WHAT THIS TASK INVOLVES: Determine how many lines in the entries below include "calc". The reply should be that number and nothing else.
---------- RECORD EXCERPTS
/-! ## §1 One gradient-form summand with an insertion, sized -/

/-- **ONE SUMMAND OF `∇*_μ ∘ 𝒦 ∘ [h_□, ∇_λ]` IN GRADIENT FORM, SIZED** (`w = x − e_μ`; `θ₁ = C1F∕(8S_j∕5)`, `θ₂ = C2X∕(8S_j∕5)²`):
`‖∇*_μ(𝒦∇_λ(h_□Φ))(x) − h_□(x)•∇*_μ(𝒦∇_λΦ)(x)‖ ≤ κθ₁‖∇_λΦ(w)‖ + θ₁δ_K‖Φ(w+e_λ)‖ + κθ₁(‖∇*_μΦ(x+e_λ)‖ + δ_P‖Φ(w+e_λ)‖) + κθ₂‖Φ(w+e_λ)‖`.
[cite: Balaban1985BackgroundPropagators, p.414 l.1–3, (3.100) p.413, (3.10) p.392, (3.7) p.391; Balaban1984PropagatorsII, p.247] -/
theorem norm_ins_term_le (c : ↥(cubes i.D.toDomains)) (U : CfgY 𝔸 i)
    (hU : ∀ μ x, ‖(U μ x : 𝔸)‖ ≤ 1 ∧ ‖(((U μ x)⁻¹ : 𝔸ˣ) : 𝔸)‖ ≤ 1) {δP : ℝ} (hδP : 0 ≤ δP)
    (hP : ∀ (μ lam : Fin (d + 1)) (w : SiteY i) (Y : 𝔸), ‖R (plaqU (shiftY i) (UboxY i U) μ lam w) Y - Y‖ ≤ δP * ‖Y‖)
    (K : SiteY i → 𝔸 →ₗ[ℂ] 𝔸) {κ δK : ℝ} (hκ : 0 ≤ κ) (hδK : 0 ≤ δK) (hK : ∀ z Z, ‖K z Z‖ ≤ κ * ‖Z‖)
    (hKc : ∀ (μ : Fin (d + 1)) (x : SiteY i) (Z : 𝔸),
      ‖R (UboxY i U μ ((shiftY i μ).symm x))⁻¹ (K ((shiftY i μ).symm x) (R (UboxY i U μ ((shiftY i μ).symm x)) Z)) - K x Z‖ ≤ δK * ‖Z‖)
    (μ lam : Fin (d + 1)) (Φ : SiteY i → 𝔸) (x : SiteY i) :
    ‖cdsS i U μ (fun z => K z (cdS i U lam (cutMulY (hTY i c) Φ) z)) x - ((hTY i c x : ℝ) : ℂ) • cdsS i U μ (fun z => K z (cdS i U lam Φ z)) x‖
      ≤ κ * (C1F d ℓ / (8 / 5 * (bigSide ℓ i.Mh c.1.1 : ℝ))) * ‖cdS i U lam Φ ((shiftY i μ).symm x)‖
        + C1F d ℓ / (8 / 5 * (bigSide ℓ i.Mh c.1.1 : ℝ)) * δK * ‖Φ (shiftY i lam ((shiftY i μ).symm x))‖
        + κ * (C1F d ℓ / (8 / 5 * (bigSide ℓ i.Mh c.1.1 : ℝ)))
            * (‖cdsS i U μ Φ (shiftY i lam x)‖ + δP * ‖Φ (shiftY i lam ((shiftY i μ).symm x))‖)
        + κ * (C2X d ℓ / (8 / 5 * (bigSide ℓ i.Mh c.1.1 : ℝ)) ^ 2) * ‖Φ (shiftY i lam ((shiftY i μ).symm x))‖ := by
  have hUb : ∀ μ (w : SiteY i), ‖(UboxY i U μ w : 𝔸)‖ ≤ 1 ∧ ‖(((UboxY i U μ w)⁻¹ : 𝔸ˣ) : 𝔸)‖ ≤ 1 := fun μ w => hU μ _
  have hRle : ∀ μ (w : SiteY i) (X : 𝔸), ‖R (UboxY i U μ w) X‖ ≤ ‖X‖ := fun μ w X => norm_R_le (hUb μ w).1 (hUb μ w).2 X
  have hRle' : ∀ μ (w : SiteY i) (X : 𝔸), ‖R (UboxY i U μ w)⁻¹ X‖ ≤ ‖X‖ :=
    fun μ w X => norm_R_le (hUb μ w).2 (by rw [inv_inv]; exact (hUb μ w).1) X
  have hθ₁ : 0 ≤ C1F d ℓ / (8 / 5 * (bigSide ℓ i.Mh c.1.1 : ℝ)) := div_nonneg (C1F_nonneg d ℓ) (by positivity)
  have hθ₂ : 0 ≤ C2X d ℓ / (8 / 5 * (bigSide ℓ i.Mh c.1.1 : ℝ)) ^ 2 := div_nonneg (C2X_bounds d ℓ).2.2 (by positivity)
  rw [cdsS_ins_cdS_cutMulY_apply_grad, add_assoc, add_assoc, add_assoc, add_sub_cancel_left]
  -- sizes of `h`-coefficients
  have g1 : |hTY i c ((shiftY i μ).symm x) - hTY i c x| ≤ C1F d ℓ / (8 / 5 * (bigSide ℓ i.Mh c.1.1 : ℝ)) := abs_hTY_shiftY_symm_sub_le i c μ x
  have g2 : |hTY i c (shiftY i lam x) - hTY i c x| ≤ C1F d ℓ / (8 / 5 * (bigSide ℓ i.Mh c.1.1 : ℝ)) := abs_hTY_shiftY_sub_le i c lam x
  have g3 : |(hTY i c (shiftY i lam ((shiftY i μ).symm x)) - hTY i c ((shiftY i μ).symm x)) - (hTY i c (shiftY i lam x) - hTY i c x)|
      ≤ C2X d ℓ / (8 / 5 * (bigSide ℓ i.Mh c.1.1 : ℝ)) ^ 2 := by
    have e := abs_hTY_mixed_le i c μ lam x
    have r : (hTY i c (shiftY i lam ((shiftY i μ).symm x)) - hTY i c ((shiftY i μ).symm x)) - (hTY i c (shiftY i lam x) - hTY i c x)
        = (hTY i c (shiftY i lam ((shiftY i μ).symm x)) - hTY i c (shiftY i lam x)) - (hTY i c ((shiftY i μ).symm x) - hTY i c x) := by ring
    rw [r]; exact e
  -- the value `Z = R(U_μ w)⁻¹R(U_λ w)Φ(w+e_λ)` and its size
  have hZ : ‖R (UboxY i U μ ((shiftY i μ).symm x))⁻¹ (R (UboxY i U lam ((shiftY i μ).symm x)) (Φ (shiftY i lam ((shiftY i μ).symm x))))‖
      ≤ ‖Φ (shiftY i lam ((shiftY i μ).symm x))‖ := (hRle' μ _ _).trans (hRle lam _ _)
  -- the four terms
  have n1 : ‖((hTY i c ((shiftY i μ).symm x) - hTY i c x : ℝ) : ℂ) • R (UboxY i U μ ((shiftY i μ).symm x))⁻¹
        (K ((shiftY i μ).symm x) (cdS i U lam Φ ((shiftY i μ).symm x)))‖
      ≤ κ * (C1F d ℓ / (8 / 5 * (bigSide ℓ i.Mh c.1.1 : ℝ))) * ‖cdS i U lam Φ ((shiftY i μ).symm x)‖ := by
    rw [norm_smul, Complex.norm_real, Real.norm_eq_abs]
    calc |hTY i c ((shiftY i μ).symm x) - hTY i c x| * ‖R (UboxY i U μ ((shiftY i μ).symm x))⁻¹ (K ((shiftY i μ).symm x) (cdS i U lam Φ ((shiftY i μ).symm x)))‖
        ≤ C1F d ℓ / (8 / 5 * (bigSide ℓ i.Mh c.1.1 : ℝ)) * (κ * ‖cdS i U lam Φ ((shiftY i μ).symm x)‖) :=
          mul_le_mul g1 ((hRle' μ _ _).trans (hK _ _)) (norm_nonneg _) hθ₁
      _ = _ := by ring
  have n2 : ‖((hTY i c (shiftY i lam x) - hTY i c x : ℝ) : ℂ) •
        (R (UboxY i U μ ((shiftY i μ).symm x))⁻¹ (K ((shiftY i μ).symm x) (R (UboxY i U μ ((shiftY i μ).symm x))
            (R (UboxY i U μ ((shiftY i μ).symm x))⁻¹
              (R (UboxY i U lam ((shiftY i μ).symm x)) (Φ (shiftY i lam ((shiftY i μ).symm x)))))))
          - K x (R (UboxY i U μ ((shiftY i μ).symm x))⁻¹
              (R (UboxY i U lam ((shiftY i μ).symm x)) (Φ (shiftY i lam ((shiftY i μ).symm x))))))‖
      ≤ C1F d ℓ / (8 / 5 * (bigSide ℓ i.Mh c.1.1 : ℝ)) * δK * ‖Φ (shiftY i lam ((shiftY i μ).symm x))‖ := by
    rw [norm_smul, Complex.norm_real, Real.norm_eq_abs, mul_assoc]
    exact mul_le_mul g2 ((hKc μ x _).trans (mul_le_mul_of_nonneg_left hZ hδK)) (norm_nonneg _) hθ₁
  have n3 : ‖((hTY i c (shiftY i lam x) - hTY i c x : ℝ) : ℂ) • K x
        (R (UboxY i U lam x) (cdsS i U μ Φ (shiftY i lam x))
          + R (UboxY i U μ ((shiftY i μ).symm x))⁻¹
              (R (UboxY i U lam ((shiftY i μ).symm x)) (Φ (shiftY i lam ((shiftY i μ).symm x)))
                - R (plaqU (shiftY i) (UboxY i U) μ lam ((shiftY i μ).symm x))
                    (R (UboxY i U lam ((shiftY i μ).symm x)) (Φ (shiftY i lam ((shiftY i μ).symm x))))))‖
      ≤ κ * (C1F d ℓ / (8 / 5 * (bigSide ℓ i.Mh c.1.1 : ℝ)))
          * (‖cdsS i U μ Φ (shiftY i lam x)‖ + δP * ‖Φ (shiftY i lam ((shiftY i μ).symm x))‖) := by
    rw [norm_smul, Complex.norm_real, Real.norm_eq_abs]
    have hin : ‖R (UboxY i U lam x) (cdsS i U μ Φ (shiftY i lam x))
          + R (UboxY i U μ ((shiftY i μ).symm x))⁻¹
              (R (UboxY i U lam ((shiftY i μ).symm x)) (Φ (shiftY i lam ((shiftY i μ).symm x)))
                - R (plaqU (shiftY i) (UboxY i U) μ lam ((shiftY i μ).symm x))
                    (R (UboxY i U lam ((shiftY i μ).symm x)) (Φ (shiftY i lam ((shiftY i μ).symm x)))))‖
        ≤ ‖cdsS i U μ Φ (shiftY i lam x)‖ + δP * ‖Φ (shiftY i lam ((shiftY i μ).symm x))‖ := by
      refine (norm_add_le _ _).trans (add_le_add (hRle lam _ _) ((hRle' μ _ _).trans ?_))
      rw [← norm_neg, neg_sub]
      exact (hP μ lam _ _).trans (mul_le_mul_of_nonneg_left (hRle lam _ _) hδP)
    calc |hTY i c (shiftY i lam x) - hTY i c x| * ‖K x (R (UboxY i U lam x) (cdsS i U μ Φ (shiftY i lam x))
            + R (UboxY i U μ ((shiftY i μ).symm x))⁻¹
                (R (UboxY i U lam ((shiftY i μ).symm x)) (Φ (shiftY i lam ((shiftY i μ).symm x)))
                  - R (plaqU (shiftY i) (UboxY i U) μ lam ((shiftY i μ).symm x))
                      (R (UboxY i U lam ((shiftY i μ).symm x)) (Φ (shiftY i lam ((shiftY i μ).symm x))))))‖
        ≤ C1F d ℓ / (8 / 5 * (bigSide ℓ i.Mh c.1.1 : ℝ))
            * (κ * (‖cdsS i U μ Φ (shiftY i lam x)‖ + δP * ‖Φ (shiftY i lam ((shiftY i μ).symm x))‖)) :=
          mul_le_mul g2 ((hK _ _).trans (mul_le_mul_of_nonneg_left hin hκ)) (norm_nonneg _) hθ₁
      _ = _ := by ring
  have n4 : ‖(((hTY i c (shiftY i lam ((shiftY i μ).symm x)) - hTY i c ((shiftY i μ).symm x)) - (hTY i c (shiftY i lam x) - hTY i c x) : ℝ) : ℂ)
        • R (UboxY i U μ ((shiftY i μ).symm x))⁻¹
            (K ((shiftY i μ).symm x) (R (UboxY i U lam ((shiftY i μ).symm x)) (Φ (shiftY i lam ((shiftY i μ).symm x)))))‖
      ≤ κ * (C2X d ℓ / (8 / 5 * (bigSide ℓ i.Mh c.1.1 : ℝ)) ^ 2) * ‖Φ (shiftY i lam ((shiftY i μ).symm x))‖ := by
    rw [norm_smul, Complex.norm_real, Real.norm_eq_abs]
    calc |(hTY i c (shiftY i lam ((shiftY i μ).symm x)) - hTY i c ((shiftY i μ).symm x)) - (hTY i c (shiftY i lam x) - hTY i c x)|
          * ‖R (UboxY i U μ ((shiftY i μ).symm x))⁻¹
              (K ((shiftY i μ).symm x) (R (UboxY i U lam ((shiftY i μ).symm x)) (Φ (shiftY i lam ((shiftY i μ).symm x)))))‖
        ≤ C2X d ℓ / (8 / 5 * (bigSide ℓ i.Mh c.1.1 : ℝ)) ^ 2 * (κ * ‖Φ (shiftY i lam ((shiftY i μ).symm x))‖) :=
          mul_le_mul g3 ((hRle' μ _ _).trans ((hK _ _).trans (mul_le_mul_of_nonneg_left (hRle lam _ _) hκ))) (norm_nonneg _) hθ₂
      _ = _ := by ring
  have s := (norm_add_le _ _).trans (add_le_add n1 ((norm_add_le _ _).trans (add_le_add n2 ((norm_add_le _ _).trans (add_le_add n3 n4)))))
  linarith [s]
--------------------
WRITTEN RESPONSE: 3